Divirta-se, meu bem, e receba beijos carinhosos de seu
Albert.
[Albert Einstein-Mileva Maric': cartas de amor/ Jürgen Renn e Robert Schulmann (orgs.); tradução: Telma Médice Nóbrega. Campinas, SP: Papirus, 1992]
domingo, julho 05, 2015
Endless
O sol nasce
o céu azula
o frio corta
o silêncio reina
o tempo passa
o tempo passa
o tempo passa
o sol se põe
o céu escurece
o frio gela
o silêncio permanece
o tempo passa
o tempo passa
o tempo passa
quinta-feira, julho 02, 2015
As palavras
São como cristal,
as palavras.
Algumas, um punhal,
um incêndio.
Outras,
orvalho apenas.
Secretas vêm, cheias de memória.
Inseguras navegam:
barcos ou beijos,
as águas estremecem.
Desamparadas, inocentes,
leves.
Tecidas são de luz
e são a noite.
E mesmo pálidas
verdes paraísos lembram ainda.
Quem as escuta?

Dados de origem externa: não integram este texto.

/-! ### Lemma 3 and Lemma 4 -/

/-- **KPT 2015, Lemma 3** (p0005:L11): "`W(gf_1, …, gf_k) = g^k W(f_1, …, f_k)`" — here at a
point `y` where `g, f_0, …, f_{k−1}` are real analytic (printed for `(k−1)`-times differentiable
functions; Pólya–Szegő VII 57, the tree's `BD17.wronskian_mul_left`).
-- TODO(general form): `(k−1)`-times differentiable functions.
[cite: KoiranPortierTavenas2015, Lemma 3] -/
theorem KPT2015_lemma_3_analytic (g : ℝ → ℝ) (f : ℕ → ℝ → ℝ) (k : ℕ) {y : ℝ} (hg : AnalyticAt ℝ g y)
    (hf : ∀ i < k, AnalyticAt ℝ (f i) y) :
    wronskian (fun i z => g z * f i z) k y = g y ^ k * wronskian f k y := by
  rw [wronskian_eq_bd17_wronskian, wronskian_eq_bd17_wronskian]
  exact BD17.wronskian_mul_left g (fun b : Fin k => f b) hg (fun b => hf b b.isLt)

/-- **KPT 2015, Lemma 4** (p0005:L18): "over `I`, `W(f_1, …, f_k) = (f_1)^k W((f_2/f_1)', …,
(f_k/f_1)')`" — here with `k = ℓ + 1` real-analytic functions `f 0, …, f ℓ` on an open set `Δ` on
which `f 0` does not vanish (the paper assumes all `f_i` nonvanishing and `(k−1)`-times
differentiable; Pólya–Szegő VII 58, the tree's `BD17.wronskian_deriv_div_mul_pow`).
-- TODO(general form): `(k−1)`-times differentiable functions.
[cite: KoiranPortierTavenas2015, Lemma 4] -/
theorem KPT2015_lemma_4_analytic (f : ℕ → ℝ → ℝ) (ℓ : ℕ) {Δ : Set ℝ} (hΔ : IsOpen Δ)
    (hf : ∀ i < ℓ + 1, AnalyticOnNhd ℝ (f i) Δ) (h0 : ∀ z ∈ Δ, f 0 z ≠ 0) {y : ℝ} (hy : y ∈ Δ) :
    wronskian f (ℓ + 1) y =
      f 0 y ^ (ℓ + 1) * wronskian (fun i z => deriv (fun w => f (i + 1) w / f 0 w) z) ℓ y := by
  have key := BD17.wronskian_deriv_div_mul_pow (fun b : Fin (ℓ + 1) => f b) 0 Fin.succ hΔ
    (fun b => hf b b.isLt) h0 hy
  have hcons : (Fin.cons (f ((0 : Fin (ℓ + 1)) : ℕ))
      (fun b : Fin ℓ => f ((Fin.succ b : Fin (ℓ + 1)) : ℕ)) : Fin (ℓ + 1) → ℝ → ℝ) =
      fun b : Fin (ℓ + 1) => f b := by
    funext c
    refine Fin.cases ?_ (fun b => ?_) c
    · simp
    · simp
  rw [hcons] at key
  rw [wronskian_eq_bd17_wronskian, wronskian_eq_bd17_wronskian, ← key, mul_comm]
  rfl

/-! ### Theorem 7 -/

/-- **KPT 2015, Theorem 7** (p0005:L36; "nearly implied by Voorhoeve's result"): if the prefix
Wronskians `W(f_0), W(f_0,f_1), …, W(f_0,…,f_{k−1})` have no zero on the open interval `Δ`, then for
coefficients `a_0, …, a_{k−1}` not all zero the combination `Σ_{i<k} a_i f_i` has finitely many
zeros in `Δ` and at most `k − 1` of them COUNTED WITH MULTIPLICITY (order of vanishing). ANALYTIC
SPECIAL CASE: typed for real-analytic `f_i` (the paper: `(k−1)`-times differentiable) on an open
interval (= open preconnected `Δ`; the paper: any interval). Printed proof followed: induction
on `k`, division by `f_0 = W(f_0)`, Rolle with multiplicities (Pólya–Szegő V 12) and Lemma 4.
-- TODO(general form): `(k−1)`-times differentiable functions; non-open intervals.
[cite: KoiranPortierTavenas2015, Thm. 7] -/
theorem KPT2015_thm_7_analytic :
    ∀ (k : ℕ) (f : ℕ → ℝ → ℝ) (a : ℕ → ℝ) {Δ : Set ℝ}, IsOpen Δ → IsPreconnected Δ →
      (∀ i < k, AnalyticOnNhd ℝ (f i) Δ) →
      (∀ i, 1 ≤ i → i ≤ k → ∀ y ∈ Δ, wronskian f i y ≠ 0) →
      (∃ i < k, a i ≠ 0) →
      {y | y ∈ Δ ∧ ∑ i ∈ Finset.range k, a i * f i y = 0}.Finite ∧
        BD17.rootCountMult (fun y => ∑ i ∈ Finset.range k, a i * f i y) Δ ≤ k - 1 := by
  intro k
  induction k with
  | zero =>
    intro f a Δ _ _ _ _ ha
    obtain ⟨i, hi, -⟩ := ha
    exact absurd hi (Nat.not_lt_zero i)
  | succ k IH =>
    intro f a Δ hΔ hΔc hf hW ha
    -- `f_0 = W(f_0)` has no zero on `Δ`
    have h0 : ∀ y ∈ Δ, f 0 y ≠ 0 := by
      intro y hy
      have h := hW 1 le_rfl (Nat.succ_le_succ (Nat.zero_le k)) y hy
      rwa [wronskian_one_apply] at h
    by_cases hb : ∀ j < k, a (j + 1) = 0
    · -- "If a_2 = ⋯ = a_k = 0, then a_1 ≠ 0 and a_1 f_1 has no zero"
      have ha0 : a 0 ≠ 0 := by
        obtain ⟨i, hi, hai⟩ := ha
        cases i with
        | zero => exact hai
        | succ j => exact absurd (hb j (by omega)) hai
      apply BD17.finite_and_rootCountMult_le_of_forall_ne_zero
      intro y hy
      have htail : ∑ j ∈ Finset.range k, a (j + 1) * f (j + 1) y = 0 :=
        Finset.sum_eq_zero fun j hj => by rw [hb j (Finset.mem_range.mp hj), zero_mul]
      change ∑ i ∈ Finset.range (k + 1), a i * f i y ≠ 0
      rw [Finset.sum_range_succ', htail, zero_add]
      exact mul_ne_zero ha0 (h0 y hy)
    · -- otherwise divide by `f_0`, differentiate, and apply the induction hypothesis
      push Not at hb
      obtain ⟨j₀, hj₀, hbj₀⟩ := hb
      set H : ℕ → ℝ → ℝ := fun j z => deriv (fun w => f (j + 1) w / f 0 w) z with hHdef
      set b : ℕ → ℝ := fun j => a (j + 1) with hbdef
      have hH_an : ∀ j < k, AnalyticOnNhd ℝ (H j) Δ := by
        intro j hj y hy
        exact ((hf (j + 1) (by omega) y hy).div (hf 0 (by omega) y hy) (h0 y hy)).deriv
      -- Lemma 4: the prefix Wronskians of `H` do not vanish
      have hHW : ∀ i, 1 ≤ i → i ≤ k → ∀ y ∈ Δ, wronskian H i y ≠ 0 := by
        intro i _ hik y hy hzero
        have key := KPT2015_lemma_4_analytic f i hΔ (fun j hj => hf j (by omega)) h0 hy
        apply hW (i + 1) (by omega) (by omega) y hy
        rw [key]
        change f 0 y ^ (i + 1) * wronskian H i y = 0
        rw [hzero, mul_zero]
      obtain ⟨hfinH, hcountH⟩ := IH H b hΔ hΔc hH_an hHW ⟨j₀, hj₀, hbj₀⟩
      -- `G = (Σ a_i f_i)/f_0` and `G' = Σ_{j<k} b_j H_j` on `Δ`
      set F : ℝ → ℝ := fun y => ∑ i ∈ Finset.range (k + 1), a i * f i y with hFdef
      set G : ℝ → ℝ := fun z => ∑ i ∈ Finset.range (k + 1), a i * (f i z / f 0 z) with hGdef
      have hGeq : G = fun z => (f 0 z)⁻¹ * F z := by
        funext z
        simp only [hGdef, hFdef, Finset.mul_sum]
        exact Finset.sum_congr rfl fun i _ => by rw [div_eq_mul_inv]; ring
      have hF_an : AnalyticOnNhd ℝ F Δ := by
        intro y hy
        simp only [hFdef]
        exact Finset.analyticAt_fun_sum _ fun i hi =>
          analyticAt_const.mul (hf i (Finset.mem_range.mp hi) y hy)
      have hG_an : AnalyticOnNhd ℝ G Δ := by
        rw [hGeq]
        intro y hy
        exact ((hf 0 (by omega) y hy).inv (h0 y hy)).mul (hF_an y hy)
      have hderiv : Set.EqOn (deriv G) (fun z => ∑ j ∈ Finset.range k, b j * H j z) Δ := by
        intro y hy
        have hdiff : ∀ i, i < k + 1 → DifferentiableAt ℝ (fun z => f i z / f 0 z) y := fun i hi =>
          ((hf i hi y hy).div (hf 0 (by omega) y hy) (h0 y hy)).differentiableAt
        simp only [hGdef]
        rw [deriv_fun_sum (fun i hi => ((hdiff i (Finset.mem_range.mp hi)).const_mul (a i)))]
        simp only [deriv_const_mul_field]
        rw [Finset.sum_range_succ']
        -- the term `i = 0`: `f_0/f_0 = 1` near `y`
        have hqq : deriv (fun z => f 0 z / f 0 z) y = 0 := by
          have hev : (fun z => f 0 z / f 0 z) =ᶠ[𝓝 y] fun _ => (1 : ℝ) := by
            filter_upwards [hΔ.mem_nhds hy] with z hz
            exact div_self (h0 z hz)
          rw [hev.deriv_eq, deriv_const]
        rw [hqq, mul_zero, add_zero]
      -- Rolle with multiplicities for `G`
      obtain ⟨hsetG', hcountG'⟩ := BD17.rootCountMult_congr_of_eqOn hΔ hderiv
      have hfinG' : {y | y ∈ Δ ∧ deriv G y = 0}.Finite := by rw [hsetG']; exact hfinH
      obtain ⟨hfinG, hcountG⟩ :=
        BD17.finite_zeros_and_rootCountMult_le_deriv_add_one hΔ hΔc hG_an hfinG'
      obtain ⟨hsetF, hcountF⟩ := BD17.rootCountMult_mul_left_eq (f := F)
        (g := fun z => (f 0 z)⁻¹) hF_an (fun y hy => (hf 0 (by omega) y hy).inv (h0 y hy))
        (fun y hy => inv_ne_zero (h0 y hy))
      obtain ⟨hsetGF, hcountGF⟩ := BD17.rootCountMult_congr_of_eqOn hΔ (f := G)
        (g := fun z => (f 0 z)⁻¹ * F z) (fun y _ => congrFun hGeq y)
      refine ⟨?_, ?_⟩
      · have : {y | y ∈ Δ ∧ F y = 0}.Finite := by rw [← hsetF, ← hsetGF]; exact hfinG
        simpa only [hFdef] using this
      · rw [← hcountF, ← hcountGF]
        calc BD17.rootCountMult G Δ ≤ BD17.rootCountMult (deriv G) Δ + 1 := hcountG
          _ = BD17.rootCountMult (fun z => ∑ j ∈ Finset.range k, b j * H j z) Δ + 1 := by
              rw [hcountG']
          _ ≤ (k - 1) + 1 := by omega
          _ = k + 1 - 1 := by omega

Quem
as recolhe, assim,
cruéis, desfeitas,
nas suas conchas puras?
[Eugénio de Andrade]
(a imagem que ilustra o poema foi publicada na página do facebook Artes & Poesia: uma das inúmeras páginas que unem, como o próprio nome diz, arte e poesia. O mérito da composição é, portanto, todo dela).
domingo, junho 14, 2015
Amizade Estelar
" ─ Nós éramos amigos e nos tornamos estranhos um para o outro. Mas está bem que seja assim, e não vamos nos ocultar e obscurecer isto, como se fosse motivo de vergonha. Somos dois barcos que possuem, cada qual, seu objetivo e seu caminho, podemos nos cruzar e celebrar juntos uma festa, como já fizemos ─ e os bons navios ficaram placidamente no mesmo porto e sob o mesmo sol, parecendo haver chegado a seu destino e ter tido só um destino. Mas então a todo-poderosa força de nossa missão nos afastou novamente, em direção a mares e quadrantes diversos, e talvez nunca mais nos vejamos de novo ─ ou talvez nos vejamos, sim, mas sem nos reconhecermos: os diferentes mares e sóis nos modificaram! Que tenhamos de nos tornar estranhos um para o outro é a lei acima de nós: justamente por isso devemos nos tornar também mais veneráveis um para o outro! Justamente por isso deve-se tornar mais sagrado o pensamento de nossa antiga amizade! Existe provavelmente uma enorme curva invisível, uma órbita estelar em que nossas tão diversas trilhas e metas estejam incluídas como pequenos trajetos ─ elevemo-nos a esse pensamento! Mas nossa vida é muito breve e nossa vista muito fraca, para podermos ser mais que amigos no sentido dessa elevada possibilidade. ─ E assim vamos crer em nossa amizade estelar, ainda que tenhamos de ser inimigos na Terra."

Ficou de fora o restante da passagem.